SUPPLIED MATERIAL »
import Summits.BirchSwinnertonDyer.BirchSwinnertonDyer.Theorems.Rank1ResidualJetConjActDualSelmer
import Summits.BirchSwinnertonDyer.BirchSwinnertonDyer.Theorems.Rank1ResidualJetGlobalDuality
import Summits.BirchSwinnertonDyer.BirchSwinnertonDyer.Theorems.Rank1ResidualJetGlobalDualityAnnihilator
import HarnessLib

/-!
# T1 JET (cell `bsd-jet`), road K, stub S1: Poitou–Tate counting for Selmer structures on `E[n]`
# SIGN BY SIGN under complex conjugation — the `−ε` ∕ `+ε` counting identities of Jetchev 2008 Thm. 5.1

HONEST FRAMING (programme file `BSD-LIT2PART-PROGRAMME-v1.md` §HONESTY, verbatim): «no tranche here
proves BSD; ARM L moves the LITERAL column of an r ≤ 1 census into the kernel-proved-modulo-named-print
column; ARM P changes what «named print» is worth.» THEOREMS ONLY (seat `bsd-jet-pv-1`, session g4;
`--supports stmt-BirchSwinnertonDyer-14418`, helper): no definition, no named fact, no `sorry`.
Nothing is booked; 0 classes move.

## What

This file closes stub S1 of the (J∥) kernel line (sheet `HOME/sheets/PV2-J6-KERNEL.md` §2) modulo ONE
named property of the local invariant maps: for `E = W/ℚ`, a number field `K`, `σ ∈ Aut(K/ℚ)` with
`σ² = 1` (complex conjugation of an imaginary quadratic `K`), `N` odd, a family `inv` of local invariant
maps with local Tate duality, the Poitou–Tate vanishing, Howard's complement property AND the
compatibility `inv_{σv} ∘ σ_* = inv_v` (`LocalInvariants.IsConjCompatible`, Serre in Cassels–Fröhlich
VI §1.1), `σ`-stable Selmer structures `𝓕 ≤ 𝓖` on `E[n]` unramified outside `S` (finite places `T`,
`σ`-stable), the `±`-eigenspace counting identity holds:

`[𝓗_𝓖^± : 𝓗_𝓕^±] · [𝓗_{𝓕^*}^± : 𝓗_{𝓖^*}^±] = [(Π_{v∈T} 𝓖_v)^± + Π𝓕_v : Π𝓕_v]`

(`relIndex_selmerGroup_mul_relIndex_dualSelmerGroup_minus ∕ _plus`), where `𝓗_𝓖^± = H¹_𝓖(K,E[n]) ∩
H¹(K, E[n])^±` are Jetchev's `±`-Selmer modules (§6.2) for `conjAct W σ n`, `𝓗_{𝓖^*}^±` their dual
companions for `conjActDual`, and `(Π 𝓖_v)^±` the `±`-part for the involution `τ_X` of
`Π_{v∈T} H¹(K_v, E[n])` induced by `σ_*` and `v ↦ σ v`. Ingredients, all kernel theorems of the tree:
the permutation layer (`…PairingCountingPermutation`, p486423), `conjActPlace` ∕ `conjActPlaceDual` and
their round trips, equivariance and adjointness (`SelmerGaloisActionPlaces`, `SemilinearTateDualPlaces`),
the annihilator identity (`…GlobalDualityAnnihilator`, p482172), and the dual-side stabilities
(`Rank1ResidualJetConjActDualSelmer`). One `set_option maxHeartbeats 400000` (2×) for the assembly
step (a single application of the permutation layer with ~45 dependent arguments).

References (locators only; no cited FACT is declared): [cite: Jetchev2008, §5 Thm. 5.1, Lemma 5.2 (iii)
(p. 822), §6.2 and proof of Thm. 6.3 (p. 823)] [cite: Howard2004HeegnerKolyvagin, Thm. 2.1.11]
[cite: MilneADT2006, Ch. I §0 (0.19), Cor. 2.3, Thm. 4.10(b)] [cite: CasselsFrohlichANT1967, Ch. VI §1.1,
Ch. VII §1.1]. Design: no definitions; universe `u` for `K`. Axioms: `propext`, `Classical.choice`,
`Quot.sound`.
-/

set_option autoImplicit false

YOUR ASSIGNMENT » Across the whole listing, show each line where the word "cite" occurs.

RESULT FOR THIS EXERCISE »
References (locators only; no cited FACT is declared): [cite: Jetchev2008, §5 Thm. 5.1, Lemma 5.2 (iii)
(p. 822), §6.2 and proof of Thm. 6.3 (p. 823)] [cite: Howard2004HeegnerKolyvagin, Thm. 2.1.11]
[cite: MilneADT2006, Ch. I §0 (0.19), Cor. 2.3, Thm. 4.10(b)] [cite: CasselsFrohlichANT1967, Ch. VI §1.1,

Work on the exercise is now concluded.